27 febbraio 2009: espongo la mia tesi di laurea riguardante un social network in cui gli utenti si rapportano attraverso "scambi di favori" agli angoli opposti del mondo.
-- febbraio 2009: Una giovane ragazza cinese mette a disposizione il suo tempo online, pronta a soddisfare qualsiasi richiesta degli utenti solo se degnamente retribuita.
9 aprile 2009: il Times riporta una notizia riguardante la "Banca delle felicità", nata in estonia e sviluppatasi sullo stesso principio: scambi di competenze.Qui l'articolo
http://women.timesonline.co.uk/tol/life_and_style/women/the_way_we_liv/article6053885.eceQuesti tre elementi richiamano una numerosissima serie di riflessioni basate su poche parole chiave, ma infinite combinazioni: baratto, tempo, valore, astrazione, conoscenza, scambio, fiducia.
Riassumiamo l'ultimo periodo webstorico giungendo direttamente alla conclusione che il web 2.0 ha aperto le porte a quella che è la continua condivisione e comunicazione tra gruppi di persone col medesimo interesse o appartenenti ad un determinato network sociale.
Il tempo che spendiamo sulla rete è ormai integrato nella nostra vita quotidiana, non è più possibile scindere le due cose tant'è vero che spesso cerchiamo la velocità telematica all'interno del mondo fisico, annoiandoci a morte in coda per un caffè.
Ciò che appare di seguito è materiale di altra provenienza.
/-- If the relators `rⱼ` with `p j` are their own generators, then replacing another relator
`rᵢ` (`¬ p i`) by its image under the substitution `xⱼ ↦ 1` (`p j`) is an Andrews–Curtis
equivalence (`rᵢ · (rᵢ⁻¹ erase rᵢ)`, the second factor a consequence of the relators
`xⱼ = rⱼ`, `p j`). [cite: KirbyCorks1996, §4, proof of Addendum (C)] [cite: AndrewsCurtis1965] -/
theorem isAndrewsCurtisEquivalent_update_erase (P : BalancedPresentation n)
    (p : Fin n → Prop) [DecidablePred p] {i : Fin n} (hi : ¬ p i)
    (hp : ∀ j, p j → P j = FreeGroup.of j) :
    IsAndrewsCurtisEquivalent P
      (update P i (FreeGroup.lift (fun j => if p j then 1 else FreeGroup.of j) (P i))) := by
  have himg : P '' {j | p j} = FreeGroup.of '' {j | p j} :=
    Set.image_congr fun j hj => hp j hj
  have hg : (P i)⁻¹ * FreeGroup.lift (fun j => if p j then 1 else FreeGroup.of j) (P i) ∈
      Subgroup.normalClosure (P '' {j | p j}) := by
    rw [himg]
    exact inv_mul_erase_mem_normalClosure p (P i)
  have h := IsAndrewsCurtisEquivalent.update_mul_of_mem_normalClosure P (S := {j | p j}) hi hg
  rwa [mul_inv_cancel_left] at h

/-! ### Triangular presentations are Andrews–Curtis trivial -/

/-- **Triangular balanced presentations are Andrews–Curtis trivial.**  If, for a rank function
`rk : Fin n → ℕ`, every relator `rᵢ` becomes a conjugate of its generator `xᵢ` under the
substitution `xⱼ ↦ 1` for `rk j < rk i`, then `P` is Andrews–Curtis equivalent (three moves, no
stabilisation) to the trivial presentation.  Induction on the rank `r`, maintaining a
presentation equivalent to `P` whose relators of rank `< r` are their generators and whose
other relators are untouched: a relator of rank `r` is first replaced by its image under the
substitution (`isAndrewsCurtisEquivalent_update_erase`) and then conjugated to its generator.
This is the algebra of Kirby's *"the `H_l` kill `x₁, …, x_r` and then the `H_{1,i}` kill
`y₁, …, yₙ`"*. [cite: KirbyCorks1996, §4, proof of Addendum (C)] [cite: AndrewsCurtis1965] -/
theorem isAndrewsCurtisEquivalent_trivial_of_isConj_erase (P : BalancedPresentation n)
    (rk : Fin n → ℕ)
    (h : ∀ i, IsConj (FreeGroup.lift (fun j => if rk j < rk i then 1 else FreeGroup.of j) (P i))
      (FreeGroup.of i)) :
    IsAndrewsCurtisEquivalent P (BalancedPresentation.trivial n) := by
  classical
  -- Claim(r): the relators of rank `< r` can be made trivial, the others untouched
  have claim : ∀ r : ℕ, ∃ Q : BalancedPresentation n, IsAndrewsCurtisEquivalent P Q ∧
      (∀ i, rk i < r → Q i = FreeGroup.of i) ∧ (∀ i, r ≤ rk i → Q i = P i) := by
    intro r
    induction r with
    | zero => exact ⟨P, IsAndrewsCurtisEquivalent.refl P,
        fun i hi => absurd hi (Nat.not_lt_zero _), fun _ _ => rfl⟩
    | succ r ih =>
      obtain ⟨Q₀, hPQ₀, hlt₀, hge₀⟩ := ih
      -- process the indices of rank exactly `r`, one at a time
      have inner : ∀ T : Finset (Fin n), (∀ i ∈ T, rk i = r) →
          ∃ Q : BalancedPresentation n, IsAndrewsCurtisEquivalent P Q ∧
            (∀ i, rk i < r ∨ i ∈ T → Q i = FreeGroup.of i) ∧
            (∀ i, r ≤ rk i → i ∉ T → Q i = P i) := by
        intro T
        induction T using Finset.induction_on with
        | empty =>
          intro _
          exact ⟨Q₀, hPQ₀, fun i hi => hlt₀ i (hi.resolve_right (Finset.notMem_empty i)),
            fun i hi _ => hge₀ i hi⟩
        | insert a T haT ihT =>
          intro hT
          obtain ⟨Q, hPQ, hQlt, hQge⟩ := ihT fun i hi => hT i (Finset.mem_insert_of_mem hi)
          have hra : rk a = r := hT a (Finset.mem_insert_self a T)
          have haS : ¬ rk a < rk a := lt_irrefl _
          have hSQ : ∀ j, rk j < rk a → Q j = FreeGroup.of j :=
            fun j hj => hQlt j (Or.inl (hra ▸ hj))
          have hQa : Q a = P a := hQge a (by omega) haT
          -- kill the lower-rank letters of `Q a = P a`, then conjugate to the generator
          have h₁ := isAndrewsCurtisEquivalent_update_erase Q (fun j => rk j < rk a) haS hSQ
          rw [hQa] at h₁
          set Q₁ : BalancedPresentation n := update Q a
            (FreeGroup.lift (fun j => if rk j < rk a then 1 else FreeGroup.of j) (P a)) with hQ₁
          have hconj : IsConj (Q₁ a) (FreeGroup.of a) := by
            rw [hQ₁, update_self]; exact h a
          have h₂ := IsAndrewsCurtisEquivalent.update_of_isConj Q₁ a hconj
          have eQ : update Q₁ a (FreeGroup.of a) = update Q a (FreeGroup.of a) := by
            rw [hQ₁, update_idem]
          rw [eQ] at h₂
          refine ⟨update Q a (FreeGroup.of a), hPQ.trans (h₁.trans h₂), ?_, ?_⟩
          · intro i hi
            by_cases hia : i = a
            · subst hia; simp
            · rw [update_of_ne hia]
              rcases hi with hi | hi
              · exact hQlt i (Or.inl hi)
              · exact hQlt i (Or.inr ((Finset.mem_insert.1 hi).resolve_left hia))
          · intro i hi hiT
            have hia : i ≠ a := fun h' => hiT (h' ▸ Finset.mem_insert_self a T)
            rw [update_of_ne hia]
            exact hQge i hi fun h' => hiT (Finset.mem_insert_of_mem h')
      obtain ⟨Q, hPQ, hQlt, hQge⟩ :=
        inner (Finset.univ.filter fun j => rk j = r) (fun i hi => by simpa using hi)
      refine ⟨Q, hPQ, fun i hi => ?_, fun i hi => ?_⟩
      · rcases Nat.lt_succ_iff_lt_or_eq.1 hi with hi | hi
        · exact hQlt i (Or.inl hi)
        · exact hQlt i (Or.inr (by simpa using hi))
      · exact hQge i (by omega) (by simp; omega)
  -- at `r = 1 + max rk` every relator is its generator
  obtain ⟨Q, hPQ, hQ, -⟩ := claim (Finset.univ.sup rk + 1)
  have hQt : Q = BalancedPresentation.trivial n := by
    funext i
    exact hQ i (Nat.lt_succ_of_le (Finset.le_sup (f := rk) (Finset.mem_univ i)))
  exact hQt ▸ hPQ

/-- **One round**: a balanced presentation each of whose relators is a conjugate of its own
generator is Andrews–Curtis trivial (rank `0` everywhere: nothing to kill).  This is the case of
Kirby's `B_{1/2} × I ≅ B⁵` (*"the attaching maps of the `H_l`'s can be isotoped to geometrically
cancel the 1-handles"*, §4, proof of (B)) and of Mazur manifolds.
[cite: KirbyCorks1996, §4, proof of Addendum (B)] [cite: AndrewsCurtis1965] -/
theorem isAndrewsCurtisEquivalent_trivial_of_isConj (P : BalancedPresentation n)
    (h : ∀ i, IsConj (P i) (FreeGroup.of i)) :
    IsAndrewsCurtisEquivalent P (BalancedPresentation.trivial n) := by
  refine isAndrewsCurtisEquivalent_trivial_of_isConj_erase P (fun _ => 0) fun i => ?_
  have e : (FreeGroup.lift fun j : Fin n => if (0 : ℕ) < 0 then (1 : FreeGroup (Fin n))
      else FreeGroup.of j) = MonoidHom.id _ := by
    refine FreeGroup.ext_hom _ _ fun a => ?_
    simp
  rw [e]
  exact h i

/-- **Two rounds (Kirby 1996, §4, proof of Addendum (C)).**  If the relators indexed by `E` are
conjugates of their generators (*"the `H_l` kill `x₁, …, x_r`"*) and every other relator becomes
a conjugate of its generator under the substitution `xₑ ↦ 1` (`e ∈ E`) (*"and then the `H_{1,i}`
kill `y₁, …, yₙ`"*), then the presentation is Andrews–Curtis trivial (rank `0` on `E`, `1`
elsewhere). [cite: KirbyCorks1996, §4, proof of Addendum (C)] [cite: AndrewsCurtis1965] -/
theorem isAndrewsCurtisEquivalent_trivial_of_isConj_of_isConj_erase
    (P : BalancedPresentation n) (E : Finset (Fin n))
    (hE : ∀ e ∈ E, IsConj (P e) (FreeGroup.of e))
    (hrest : ∀ i ∉ E, IsConj (FreeGroup.lift (fun j => if j ∈ E then 1 else FreeGroup.of j) (P i))
      (FreeGroup.of i)) :
    IsAndrewsCurtisEquivalent P (BalancedPresentation.trivial n) := by
  classical
  refine isAndrewsCurtisEquivalent_trivial_of_isConj_erase P
    (fun j => if j ∈ E then 0 else 1) fun i => ?_
  by_cases hi : i ∈ E
  · have e : (FreeGroup.lift fun j : Fin n =>
        if (if j ∈ E then 0 else 1) < (if i ∈ E then 0 else 1) then (1 : FreeGroup (Fin n))
        else FreeGroup.of j) = MonoidHom.id _ := by
      refine FreeGroup.ext_hom _ _ fun a => ?_
      simp [hi]
    rw [e]
    exact hE i hi
  · have e : (FreeGroup.lift fun j : Fin n =>
        if (if j ∈ E then 0 else 1) < (if i ∈ E then 0 else 1) then (1 : FreeGroup (Fin n))
        else FreeGroup.of j) =
        FreeGroup.lift (fun j => if j ∈ E then 1 else FreeGroup.of j) := by
      refine FreeGroup.ext_hom _ _ fun a => ?_
      by_cases ha : a ∈ E <;> simp [hi, ha]
    rw [e]
    exact hrest i hi

/-- Two-round presentations are stably Andrews–Curtis trivial (no stabilisation needed), the
form of the hypothesis of
`Literature.Topology.FourManifolds.IsPresentationHandlebodyFive.nonempty_diffeomorph_closedBall_of_isStablyAndrewsCurtisEquivalent`.
[cite: KirbyCorks1996, §4, proof of Addendum (C)] [cite: AndrewsCurtis1965] -/
theorem isStablyAndrewsCurtisEquivalent_trivial_of_isConj_of_isConj_erase
    (P : BalancedPresentation n) (E : Finset (Fin n))
    (hE : ∀ e ∈ E, IsConj (P e) (FreeGroup.of e))
    (hrest : ∀ i ∉ E, IsConj (FreeGroup.lift (fun j => if j ∈ E then 1 else FreeGroup.of j) (P i))
      (FreeGroup.of i)) :
    IsStablyAndrewsCurtisEquivalent P (BalancedPresentation.trivial n) :=
  ⟨0, isAndrewsCurtisEquivalent_trivial_of_isConj_of_isConj_erase P E hE hrest⟩

/-- Triangular presentations are stably Andrews–Curtis trivial.
[cite: KirbyCorks1996, §4, proof of Addendum (C)] [cite: AndrewsCurtis1965] -/
theorem isStablyAndrewsCurtisEquivalent_trivial_of_isConj_erase
    (P : BalancedPresentation n) (rk : Fin n → ℕ)
    (h : ∀ i, IsConj (FreeGroup.lift (fun j => if rk j < rk i then 1 else FreeGroup.of j) (P i))
      (FreeGroup.of i)) :
    IsStablyAndrewsCurtisEquivalent P (BalancedPresentation.trivial n) :=
  ⟨0, isAndrewsCurtisEquivalent_trivial_of_isConj_erase P rk h⟩
/-! ### Integrated: `arg Γ(σ+iτ)` to second order -/

/-- **`|arg Γ(σ+iτ) − (τ log τ − τ) − c(σ) + a(σ)/τ| ≤ K₂(σ)/(3τ³)`** for `σ > 0`, `τ ≥ 1`
(`a(σ) = σ²/2 − σ/2 + 1/12`; `c(σ) = stirlingArgConst σ`): the tree's identity
`argGammaVert σ τ − (τ log τ − τ) − c(σ) = −∫_τ^∞ (Re ψ(σ+iu) − log u) du` with the integrand split as
`a(σ)/u² + r₂(u)`, `|r₂(u)| ≤ K₂(σ)/u⁴`. [cite: AndrewsAskeyRoy1999, Cor 1.4.5] -/
theorem abs_argGammaVert_sub_stirling_two_le {σ : ℝ} (hσ : 0 < σ) {τ : ℝ} (hτ : 1 ≤ τ) :
    |argGammaVert σ τ - (τ * Real.log τ - τ) - stirlingArgConst σ + (σ ^ 2 / 2 - σ / 2 + 1 / 12) / τ| ≤
      (σ ^ 4 / 2 + σ ^ 3 / 2 + (3 * σ ^ 2 + σ ^ 4) / 12 + 1 / 120 + 5 / (4 * π ^ 3 * σ)) / (3 * τ ^ 3) := by
  set E : ℝ → ℝ := fun τ ↦ argGammaVert σ τ - (τ * Real.log τ - τ) with hE
  set E' : ℝ → ℝ := fun u ↦ (digamma (σ + u * I)).re - Real.log u with hE'
  set a : ℝ := σ ^ 2 / 2 - σ / 2 + 1 / 12 with ha
  set K : ℝ := σ ^ 4 / 2 + σ ^ 3 / 2 + (3 * σ ^ 2 + σ ^ 4) / 12 + 1 / 120 + 5 / (4 * π ^ 3 * σ) with hK
  have hτ0 : 0 < τ := by linarith
  have hK0 : 0 ≤ K := by positivity
  -- FTC on `[1, τ]`
  have hFTC : ∫ u in (1 : ℝ)..τ, E' u = E τ - E 1 := by
    refine intervalIntegral.integral_eq_sub_of_hasDerivAt (fun u hu ↦ ?_) ?_
    · rw [uIcc_of_le hτ] at hu
      exact hasDerivAt_argGammaVert_sub hσ (by linarith [hu.1])
    · refine ContinuousOn.intervalIntegrable ?_
      rw [uIcc_of_le hτ]
      exact (continuousOn_re_digamma_vertical_sub_log hσ).mono fun u hu ↦ by
        simp only [mem_Ioi]; linarith [hu.1]
  -- splitting the improper integral at `τ`
  have hI1 := integrableOn_re_digamma_vertical_sub_log (σ := σ) (a := 1) hσ le_rfl
  have hIτ := integrableOn_re_digamma_vertical_sub_log hσ hτ
  have hsplit : ∫ u in Ioi (1 : ℝ), E' u = (∫ u in (1 : ℝ)..τ, E' u) + ∫ u in Ioi τ, E' u := by
    rw [intervalIntegral.integral_of_le hτ, ← setIntegral_union (Ioc_disjoint_Ioi le_rfl)
      measurableSet_Ioi (hI1.mono_set Ioc_subset_Ioi_self) hIτ, Ioc_union_Ioi_eq_Ioi hτ]
  have hE1 : E 1 = argGammaVert σ 1 + 1 := by simp [hE]
  have hc : stirlingArgConst σ = E 1 + ∫ u in Ioi (1 : ℝ), E' u := by
    rw [stirlingArgConst, hE1]
  have hmain : E τ - stirlingArgConst σ = -∫ u in Ioi τ, E' u := by
    rw [hc, hsplit, hFTC]; ring
  -- the `a/u²` part and the remainder
  have hIa : IntegrableOn (fun u : ℝ ↦ a * u ^ (-2 : ℝ)) (Ioi τ) :=
    (integrableOn_Ioi_rpow_of_lt (by norm_num) hτ0).const_mul _
  have hIa_val : ∫ u in Ioi τ, a * u ^ (-2 : ℝ) = a / τ := by
    rw [MeasureTheory.integral_const_mul, integral_Ioi_rpow_of_lt (by norm_num) hτ0]
    rw [show (-2 : ℝ) + 1 = -1 by norm_num, Real.rpow_neg_one]
    field_simp
  have hIr : IntegrableOn (fun u : ℝ ↦ E' u - a * u ^ (-2 : ℝ)) (Ioi τ) := hIτ.sub hIa
  have hsplit2 : ∫ u in Ioi τ, E' u = a / τ + ∫ u in Ioi τ, (E' u - a * u ^ (-2 : ℝ)) := by
    rw [integral_sub hIτ hIa, hIa_val]; ring
  -- tail bound for the remainder
  have htail : |∫ u in Ioi τ, (E' u - a * u ^ (-2 : ℝ))| ≤ K / (3 * τ ^ 3) := by
    have hg : IntegrableOn (fun u : ℝ ↦ K * u ^ (-4 : ℝ)) (Ioi τ) :=
      (integrableOn_Ioi_rpow_of_lt (by norm_num) hτ0).const_mul _
    have hle := MeasureTheory.norm_integral_le_of_norm_le (μ := volume.restrict (Ioi τ))
      (f := fun u : ℝ ↦ E' u - a * u ^ (-2 : ℝ)) hg
      ((ae_restrict_iff' measurableSet_Ioi).2 (Eventually.of_forall fun u hu ↦ by
        have hu1 : 1 ≤ u := hτ.trans (le_of_lt hu)
        have hu0 : 0 < u := by linarith
        have := abs_re_digamma_vertical_sub_log_sub_le hσ hu1
        change ‖E' u - a * u ^ (-2 : ℝ)‖ ≤ K * u ^ (-4 : ℝ)
        rw [Real.norm_eq_abs]
        have e1 : E' u - a * u ^ (-2 : ℝ) =
            (digamma (σ + u * I)).re - Real.log u - (σ ^ 2 / 2 - σ / 2 + 1 / 12) / u ^ 2 := by
          simp only [hE', ha]
          rw [Real.rpow_neg hu0.le, show (2 : ℝ) = ((2 : ℕ) : ℝ) by norm_num, Real.rpow_natCast]
          ring
        rw [e1]
        refine this.trans (le_of_eq ?_)
        rw [hK, Real.rpow_neg hu0.le, show (4 : ℝ) = ((4 : ℕ) : ℝ) by norm_num, Real.rpow_natCast,
          div_eq_mul_inv]))
    rw [Real.norm_eq_abs] at hle
    refine hle.trans (le_of_eq ?_)
    rw [MeasureTheory.integral_const_mul, integral_Ioi_rpow_of_lt (by norm_num) hτ0]
    rw [show (-4 : ℝ) + 1 = -3 by norm_num, Real.rpow_neg hτ0.le,
      show (3 : ℝ) = ((3 : ℕ) : ℝ) by norm_num, Real.rpow_natCast]
    field_simp
  have hgoal : E τ - stirlingArgConst σ + a / τ = -∫ u in Ioi τ, (E' u - a * u ^ (-2 : ℝ)) := by
    rw [hmain, hsplit2]; ring
  show |E τ - stirlingArgConst σ + a / τ| ≤ K / (3 * τ ^ 3)
  rw [hgoal, abs_neg]
  exact htail

/-! ### `θ` to second order -/

/-- `8K₂(¼)/3 ≤ 0.53`. [folklore] -/
private lemma K_quarter_le :
    ((1 / 4 : ℝ) ^ 4 / 2 + (1 / 4 : ℝ) ^ 3 / 2 + (3 * (1 / 4 : ℝ) ^ 2 + (1 / 4 : ℝ) ^ 4) / 12 + 1 / 120
      + 5 / (4 * π ^ 3 * (1 / 4))) / (3 * (1 / 2) ^ 3) ≤ 0.53 := by
  have hπ : 3.14159 < π := by linarith [Real.pi_gt_d6]
  have hπ3 : 31 < π ^ 3 := by
    have := pow_lt_pow_left₀ hπ (by norm_num : (0 : ℝ) ≤ 3.14159) three_ne_zero
    norm_num at this
    linarith
  have h5 : 5 / (4 * π ^ 3 * (1 / 4)) ≤ 5 / 31 := by
    rw [show 4 * π ^ 3 * (1 / 4 : ℝ) = π ^ 3 by ring]
    exact div_le_div_of_nonneg_left (by norm_num) (by norm_num) hπ3.le
  have : ((1 / 4 : ℝ) ^ 4 / 2 + (1 / 4 : ℝ) ^ 3 / 2 + (3 * (1 / 4 : ℝ) ^ 2 + (1 / 4 : ℝ) ^ 4) / 12 + 1 / 120
      + 5 / (4 * π ^ 3 * (1 / 4))) ≤ 0.19875 := by
    norm_num at h5 ⊢
    linarith
  rw [div_le_iff₀ (by norm_num)]
  norm_num at this ⊢
  linarith

/-- **Second-order Stirling for `θ`**: for `t ≥ 2`,
`|θ(t) − ((t/2) log(t/2π) − t/2 − π/8 + 1/(48t))| ≤ 0.53/t³` (the true next term is `7/(5760t³)`;
Brent–Platt–Trudgian's Lemma 2 rests on Brent's sharp three-term remainder). From
`abs_argGammaVert_sub_stirling_two_le` at `σ = ¼`, `τ = t/2` (`a(¼) = −1/96`, `c(¼) = −π/8`).
[cite: BrentPlattTrudgian2021, Lemma 2 (proof)] -/
theorem abs_riemannSiegelTheta_sub_stirling_two_le {t : ℝ} (ht : 2 ≤ t) :
    |riemannSiegelTheta t - (t / 2 * Real.log (t / (2 * π)) - t / 2 - π / 8 + 1 / (48 * t))| ≤
      0.53 / t ^ 3 := by
  have hτ : 1 ≤ t / 2 := by linarith
  have ht0 : 0 < t := by linarith
  have h := abs_argGammaVert_sub_stirling_two_le (σ := 1 / 4) (by norm_num) hτ
  rw [stirlingArgConst_one_quarter] at h
  have hlog : Real.log (t / 2) - Real.log π = Real.log (t / (2 * π)) := by
    rw [← Real.log_div (by positivity) Real.pi_ne_zero, div_div]
  have e : riemannSiegelTheta t - (t / 2 * Real.log (t / (2 * π)) - t / 2 - π / 8 + 1 / (48 * t)) =
      argGammaVert (1 / 4) (t / 2) - (t / 2 * Real.log (t / 2) - t / 2) - -(π / 8)
        + ((1 / 4 : ℝ) ^ 2 / 2 - 1 / 4 / 2 + 1 / 12) / (t / 2) := by
    rw [riemannSiegelTheta_eq_argGammaVert, ← hlog]
    field_simp
    ring
  rw [e]
  refine h.trans ?_
  have hK := K_quarter_le
  have ht3 : 0 < t ^ 3 := by positivity
  calc ((1 / 4 : ℝ) ^ 4 / 2 + (1 / 4 : ℝ) ^ 3 / 2 + (3 * (1 / 4 : ℝ) ^ 2 + (1 / 4 : ℝ) ^ 4) / 12 + 1 / 120
        + 5 / (4 * π ^ 3 * (1 / 4))) / (3 * (t / 2) ^ 3)
      = ((1 / 4 : ℝ) ^ 4 / 2 + (1 / 4 : ℝ) ^ 3 / 2 + (3 * (1 / 4 : ℝ) ^ 2 + (1 / 4 : ℝ) ^ 4) / 12 + 1 / 120
        + 5 / (4 * π ^ 3 * (1 / 4))) / (3 * (1 / 2) ^ 3) / t ^ 3 := by
        field_simp
    _ ≤ 0.53 / t ^ 3 := div_le_div_of_nonneg_right hK ht3.le

/-! ### `Q(t) − S(t)` to second order, and Brent–Platt–Trudgian's Lemma 2 from `t = 70` on -/

/-- `Q(t) − S(t) = (θ(t) − ((t/2) log(t/2π) − t/2 − π/8))/π` for every `t`: `N = θ/π + 1 + S`
(definition of `zetaArgS`) and `L(t) = countMain t = (t/2π) log(t/2π) − t/2π + 7/8`.
[cite: Titchmarsh1986, Thm. 9.3] -/
theorem count_sub_countMain_sub_zetaArgS_eq (t : ℝ) :
    ((zetaZeroCount t : ℝ) - countMain t) - zetaArgS t =
      (riemannSiegelTheta t - (t / 2 * Real.log (t / (2 * π)) - t / 2 - π / 8)) / π := by
  rw [zetaZeroCount_eq_theta_add_zetaArgS, countMain]
  field_simp
  ring

/-- **`|Q(t) − S(t) − 1/(48πt)| ≤ 0.53/(πt³)`** for `t ≥ 2` (second-order form of the tree's
`|Q − S| ≤ 1.2/(πt)`, `abs_zetaZeroCount_sub_main_sub_zetaArgS_le`).
[cite: BrentPlattTrudgian2021, Lemma 2 (proof)] -/
theorem abs_count_sub_countMain_sub_zetaArgS_sub_le {t : ℝ} (ht : 2 ≤ t) :
    |((zetaZeroCount t : ℝ) - countMain t) - zetaArgS t - 1 / (48 * π * t)| ≤ 0.53 / (π * t ^ 3) := by
  have hπ := Real.pi_pos
  have ht0 : 0 < t := by linarith
  have h := abs_riemannSiegelTheta_sub_stirling_two_le ht
  rw [count_sub_countMain_sub_zetaArgS_eq]
  have e : (riemannSiegelTheta t - (t / 2 * Real.log (t / (2 * π)) - t / 2 - π / 8)) / π - 1 / (48 * π * t)
      = (riemannSiegelTheta t - (t / 2 * Real.log (t / (2 * π)) - t / 2 - π / 8 + 1 / (48 * t))) / π := by
    field_simp
    ring
  rw [e, abs_div, abs_of_pos hπ, div_le_iff₀ hπ]
  refine h.trans (le_of_eq ?_)
  field_simp

/-- **Brent–Platt–Trudgian 2021, Lemma 2, for `t ≥ 70`** — the inequality of the named fact
`BrentPlattTrudgian2021_lemma2` (`|Q(t) − S(t)| ≤ 1/(150t)`, printed for `t ≥ 2π`) PROVED on
`[70, ∞)`: `1/(48π) + 0.53/(π·70²) < 1/150`. (On `[2π, 70)` the printed constant needs Brent's
three-term remainder `7/(5760t³) + …` in place of `0.53/t³`.) [cite: BrentPlattTrudgian2021, Lemma 2] -/
theorem BrentPlattTrudgian2021_lemma2.of_seventy_le {t : ℝ} (ht : 70 ≤ t) :
    |((zetaZeroCount t : ℝ) - countMain t) - zetaArgS t| ≤ 1 / (150 * t) := by
  have hπ : 3.14159 < π := by linarith [Real.pi_gt_d6]
  have hπ0 := Real.pi_pos
  have ht0 : 0 < t := by linarith
  have h := abs_count_sub_countMain_sub_zetaArgS_sub_le (by linarith : (2 : ℝ) ≤ t)
  have h1 : |((zetaZeroCount t : ℝ) - countMain t) - zetaArgS t| ≤
      1 / (48 * π * t) + 0.53 / (π * t ^ 3) := by
    have := abs_add_le (((zetaZeroCount t : ℝ) - countMain t) - zetaArgS t - 1 / (48 * π * t))
      (1 / (48 * π * t))
    rw [sub_add_cancel, abs_of_pos (by positivity : (0 : ℝ) < 1 / (48 * π * t))] at this
    linarith
  refine h1.trans ?_
  -- `0.53/(π t³) ≤ (0.53/4900)/(π t)` and `(1/48 + 0.53/4900)·150 ≤ π`
  have ht2 : 4900 ≤ t ^ 2 := by nlinarith
  have h2 : 0.53 / (π * t ^ 3) ≤ 0.53 / 4900 / (π * t) := by
    rw [div_div, div_le_div_iff_of_pos_left (by norm_num) (by positivity) (by positivity)]
    calc 4900 * (π * t) = π * t * 4900 := by ring
      _ ≤ π * t * t ^ 2 := by gcongr
      _ = π * t ^ 3 := by ring
  have h3 : 1 / (48 * π * t) + 0.53 / 4900 / (π * t) = (1 / 48 + 0.53 / 4900) / (π * t) := by
    field_simp
  have h4 : (1 / 48 + 0.53 / 4900) / (π * t) ≤ 1 / (150 * t) := by
    rw [div_le_div_iff₀ (by positivity) (by positivity)]
    have hc : (1 / 48 + 0.53 / 4900 : ℝ) * 150 ≤ 3.14159 := by norm_num
    nlinarith
  linarith

end Literature.NumberTheory.LFunctions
La perenne condivisione di materiale digitale ha contribuito alla nascita e sviluppo di rapporti "speciali"tra il popolo della rete. E' come se il mondo virtuale non prevedesse regole, moralità e tempi standard di conoscenza. Sulla rete circola una specie nuova di fiducia per cui le persone osano mettersi in gioco senza preoccupazioni, come se lì "fossimo tutti più buoni".
Questo mondo parallelo vive di SCAMBI, materiale virtuale, informazioni, opinioni, commenti, spesso favori applicati al mondo di internet e in alcuni casi con un minimo riscontro nel reale.
La nuova ricchezza, il nuovo valore di scambio della società è la comunicazione e la condivsione di conoscenza. Questo processo, approfondito negli ultimi decenni principalmente sul web, per la facilità e immediatezza con cui si puà "scambiare" qualcosa, sta prendendo piede anche nel mondo fisico, come si può evincere dall'articolo del Times sopracitato.
Sembra di tornare indietro nel tempo, all'epoca del baratto, ma con una nuova consapevolezza.
Non si tratta di scambiare una pecora con due galline, ma arricchirsi reciprocamente di nuove competenze. La Banca della felicità permette di mettere a disposizione una propria abilità utile ad altri, in cambio dello stesso servizio. Io ti porto a passeggio il cane e tu mi lavi la macchina. Debiti e crediti restano registrati come se si trattasse di denaro, ma lo scambio è basato sul tempo e sulla disponibilità. Sembra un progetto utopico ma in realtà la sua forza sta nella profonda semplicità: instaurare rapporti sociali come avverrebbe in un gruppo di amici.
Le persone che partecipano a questo progetto si incontrano su internet, conoscono la Banca e vi si iscrivono mettendo a disposizione "ciò che sanno fare" e che possono fare nel tempo libero. Allo stesso tempo hanno la possbilità di esplorare le disponibilità altrui cercano qualcosa che possa essere loro utile.
Il digitale ha spostato l'attenzione al reale, stimolando un cambiamento concreto nei rapporti e nei valori. Il web è in continua evoluzione, e la frontiera che nella mia tesi teorizzavo come prossima, si sta già materializzando a distanza di pochi mesi: la riappropriazione del reale con una nuova consapevolezza nutrita e coltivata nel digitale e la necessità di "toccare con mano", usufruire concretamente di ciò che abbiamo imparato a considerare importante sul web.